▸ Your assignment
A single figure is the whole answer: the number of lines in the entries that contain "cite".

(Collected data)
□ □ □ □ □ □ □
/-!
# The Kerr black hole is stationary-axisymmetric: the flow of `∂_φ`, its `2π`-periodic orbits,
# the axis, and `[∂_{t*}, ∂_φ] = 0`

Family `gr`; namespaces `Literature.Geometry.Lorentzian.E4`, `.Kerr`.

`AxisymmetricBlackHoleUniqueness.lean` vendors the axisymmetric black-hole uniqueness theorem
(Chruściel–Costa–Heusler 2012, Thm. 3.2) under the hypothesis
`StationaryAFBlackHole.IsStationaryAxisymmetric`: the black hole carries an axisymmetric Killing field
`Y` in the sense of `LorentzianMetric.IsAxisymmetricKilling` (Heusler 1996, Def. 2.6: Killing, complete,
all integral curves `2π`-periodic, not identically zero, non-empty axis) commuting with the stationary
Killing field. This file **verifies that hypothesis on its model**, the Kerr black hole packaged as
`Kerr.stationaryAFBlackHoleOn` (`KerrStationaryBlackHole.lean`), with `Y = ∂_φ = Kerr.axialField`
(Killing by `Kerr.isKillingField_axialField_smoothMetric`, `KerrAxialKillingField.lean`):

* `Kerr.isMIntegralCurve_axialRotate`, `Kerr.isCompleteVectorField_axialField` — the rotations
  `α ↦ R_α x` (`Kerr.axialRotate`) are integral curves of `∂_φ`, so `∂_φ` is complete;
* `Kerr.eq_axialRotate_of_isMIntegralCurve`, `Kerr.periodic_of_isMIntegralCurve_axialField` — by
  uniqueness of integral curves (Mathlib `isMIntegralCurve_Ioo_eq_of_contMDiff_boundaryless`) every
  integral curve is a rotation orbit, hence `2π`-periodic (`E4.axialRotation_add_two_pi`);
* `Kerr.radius_smul_basisVector_three_eq_abs`, `Kerr.axisPoint_mem_region`, `Kerr.exists_axialField_eq_zero`,
  `Kerr.exists_axialField_ne_zero` — `r(0,0,0,z) = |z|`, so the chart contains axis points (where
  `∂_φ = 0`) and, being open, nearby points off the axis (where `∂_φ ≠ 0`);
* `Kerr.mlieBracket_stationaryField_axialField` — `[∂_{t*}, ∂_φ] = 0` (`OpensChart.mlieBracket_eq`:
  the bracket of the constant field `∂_{t*}` with the linear field `x ↦ J x` is `J ∂_{t*} = 0`);
* `Kerr.isAxisymmetricKilling_axialField`, **`Kerr.isStationaryAxisymmetric_stationaryAFBlackHoleOn`**,
  `Kerr.isStationaryAxisymmetric_stationaryAFBlackHole` — the conclusions;
* `Kerr.areaFunction_stationary_axial_eq`, `…_pos`, `…_eq_zero_iff`, `Kerr.smoothMetric_areaFunction_eq` —
  the area function `W = g(T,Y)² − g(T,T)g(Y,Y)` of `(∂_{t*}, ∂_φ)` in closed form `ϖ² Δ/(r² + a²)`
  (`= Δ sin²θ`): positive on the exterior off the axis, zero exactly on the axis;
* `Kerr.image_axialRotate_Mext`, `Kerr.contMDiff_axialRotate_uncurry`,
  `Kerr.image_axialRotate_doc_and_horizon` — the rotations preserve `M_ext` (the asymptotic
  hypothesis of `StationaryAFBlackHole.image_flow_doc_of_image_Mext`, verified on the model), hence the
  domain of outer communications and the event horizon of the Kerr black hole.

All results proved; no named fact is introduced or used beyond the hypotheses of
`Kerr.stationaryAFBlackHoleOn` (`[Kerr.Facts]`, `[Kerr.SliceFacts]`, `Kerr.isAsymptoticallyFlat_data`).

## References

* B. O'Neill, *The geometry of Kerr black holes*, A K Peters 1995, Ch. 2, §2.2 (the Killing fields
  `∂_t`, `∂_φ`; the isometry group `ℝ × U(1)`) (key `ONeill1995`).
* P. T. Chruściel, J. L. Costa, M. Heusler, *Stationary black holes: uniqueness and beyond*, Living
  Rev. Relativity 15 (2012) 7, §3.2 (p. 10: stationary-axisymmetric black holes) (key
  `ChruscielCostaHeusler2012`).
* M. Heusler, *Black hole uniqueness theorems*, CUP 1996, Def. 2.6 (axisymmetry) (key `Heusler1996`).
* B. O'Neill, *Semi-Riemannian geometry*, Academic Press 1983, Ch. 1, Def. 1.46 ff. (integral curves
  and their uniqueness) (key `ONeill1983`).
* M. Visser, *The Kerr spacetime: a brief introduction*, arXiv:0706.0622, (35) (key `arXiv07060622`).
-/

noncomputable section

open Bundle Set Function TopologicalSpace
open scoped Manifold ContDiff Topology

namespace Literature.Geometry.Lorentzian

/-! ### The rotations are the flow of the axial field; Kerr is stationary-axisymmetric -/

namespace E4

/-- The rotations are `2π`-periodic in the angle. [folklore] -/
theorem axialRotation_add_two_pi (α : ℝ) (v : E4) :
    axialRotation (α + 2 * Real.pi) v = axialRotation α v := by
  rw [axialRotation_eq_sum, axialRotation_eq_sum, Real.cos_add_two_pi, Real.sin_add_two_pi]

end E4

namespace Kerr

/-- **The rotations `α ↦ R_α x` are integral curves of the axial field** `∂_φ` (their coordinate
velocity is `J(R_α x)`, `E4.hasDerivAt_axialRotation`; derivatives of maps into the open submanifold
`Kerr.region a r₀ ⊆ E4` are those of the coordinate expression). O'Neill 1995, Ch. 2, §2.2.
[cite: ONeill1995, Ch. 2 §2.2] -/
theorem isMIntegralCurve_axialRotate (a r₀ : ℝ) (x : region a r₀) :
    IsMIntegralCurve (fun α ↦ axialRotate a r₀ α x) (axialField a r₀) := by
  intro α
  have h1 := E4.hasDerivAt_axialRotation (x : E4) α
  have h2 : HasMFDerivAt 𝓘(ℝ, ℝ) 𝓘(ℝ, E4) (fun β : ℝ ↦ E4.axialRotation β (x : E4)) α
      ((1 : ℝ →L[ℝ] ℝ).smulRight (E4.axialGenerator (E4.axialRotation α (x : E4)))) :=
    hasMFDerivAt_iff_hasFDerivAt.2 h1.hasFDerivAt
  have h3 := OpensChart.hasMFDerivAt_codRestrict (φ := fun β ↦ axialRotate a r₀ β x) (fun _ ↦ rfl) h2
  have e : axialField a r₀ (axialRotate a r₀ α x) = E4.axialGenerator (E4.axialRotation α (x : E4)) :=
    axialField_eq_axialGenerator a r₀ _
  rw [e]
  exact h3

/-- **`∂_φ` is complete**: its flow is the globally defined rotation group. O'Neill 1995, Ch. 2,
§2.2. [cite: ONeill1995, Ch. 2 §2.2] -/
theorem isCompleteVectorField_axialField (a r₀ : ℝ) : IsCompleteVectorField (axialField a r₀) :=
  fun x ↦ ⟨fun α ↦ axialRotate a r₀ α x, isMIntegralCurve_axialRotate a r₀ x, axialRotate_zero a r₀ x⟩

/-- The axial field is a `C¹` section (Mathlib's integral-curve uniqueness hypothesis). [folklore] -/
theorem contMDiff_axialField (a r₀ : ℝ) :
    ContMDiff 𝓘(ℝ, E4) 𝓘(ℝ, E4).tangent 1
      (fun y : region a r₀ ↦ (⟨y, axialField a r₀ y⟩ : TangentBundle 𝓘(ℝ, E4) (region a r₀))) :=
  fun x ↦ by rw [ModelWithCorners.tangent]; exact contMDiffAt_axialField a r₀ x

/-- **Every integral curve of `∂_φ` is a rotation orbit**: `γ(α) = R_α(γ(0))` (uniqueness of
integral curves of `C¹` fields, Mathlib `isMIntegralCurve_Ioo_eq_of_contMDiff_boundaryless`).
O'Neill 1983, Ch. 1, Def. 1.46 ff. [cite: ONeill1983, Ch. 1 Def. 1.46 ff.] -/
theorem eq_axialRotate_of_isMIntegralCurve {a r₀ : ℝ} {γ : ℝ → region a r₀}
    (hγ : IsMIntegralCurve γ (axialField a r₀)) : γ = fun α ↦ axialRotate a r₀ α (γ 0) :=
  isMIntegralCurve_Ioo_eq_of_contMDiff_boundaryless (t₀ := 0) (contMDiff_axialField a r₀) hγ
    (isMIntegralCurve_axialRotate a r₀ (γ 0)) (by simp)

/-- **All integral curves of `∂_φ` are `2π`-periodic** (they are rotation orbits). O'Neill 1995,
Ch. 2, §2.2 (`φ` is an angle). [cite: ONeill1995, Ch. 2 §2.2] -/
theorem periodic_of_isMIntegralCurve_axialField {a r₀ : ℝ} {γ : ℝ → region a r₀}
    (hγ : IsMIntegralCurve γ (axialField a r₀)) : Function.Periodic γ (2 * Real.pi) := by
  intro α
  rw [eq_axialRotate_of_isMIntegralCurve hγ]
  ext1
  simp only [coe_axialRotate]
  exact E4.axialRotation_add_two_pi α _

/-- On the axis the Kerr–Schild radius is `|z|`: `r(0, 0, 0, z) = |z|` for every real `z` (the
case `z ≥ 0` is `Kerr.radius_smul_basisVector_three` of `KerrRedShiftCoercivity.lean`, not imported
here). Visser arXiv:0706.0622, (35). [cite: arXiv07060622, (35)] -/
theorem radius_smul_basisVector_three_eq_abs (a z : ℝ) : radius a (z • E4.basisVector 3) = |z| := by
  have hn : E4.spatialNorm (z • E4.basisVector 3) ^ 2 = z ^ 2 := by
    rw [E4.spatialNorm_sq]; simp
  have h3 : (z • E4.basisVector 3) 3 = z := by simp
  have hsq : radius a (z • E4.basisVector 3) ^ 2 = z ^ 2 := by
    rw [radius_sq, hn, h3, show (z ^ 2 - a ^ 2) ^ 2 + 4 * a ^ 2 * z ^ 2 = (z ^ 2 + a ^ 2) ^ 2 by ring,
      Real.sqrt_sq (by positivity)]
    ring
  rw [← Real.sqrt_sq (radius_nonneg a _), hsq, Real.sqrt_sq_eq_abs]

/-- The axis point `(0, 0, 0, max r₀ 0 + 1)` lies in the chart `Kerr.region a r₀`. [folklore] -/
theorem axisPoint_mem_region (a r₀ : ℝ) : (max r₀ 0 + 1) • E4.basisVector 3 ∈ region a r₀ := by
  rw [mem_region, radius_smul_basisVector_three_eq_abs, abs_of_nonneg (by positivity)]
  linarith

/-- **The axis is non-empty**: `∂_φ` vanishes at the axis points of the chart. [folklore] -/
theorem exists_axialField_eq_zero (a r₀ : ℝ) : ∃ x : region a r₀, axialField a r₀ x = 0 := by
  refine ⟨⟨_, axisPoint_mem_region a r₀⟩, ?_⟩
  have h : E4.axialGenerator ((max r₀ 0 + 1) • E4.basisVector 3) = 0 := by
    rw [E4.axialGenerator_apply]
    simp
  rw [axialField_eq_axialGenerator]
  exact h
□ □ □ □ □ □ □
▸ Finished task
5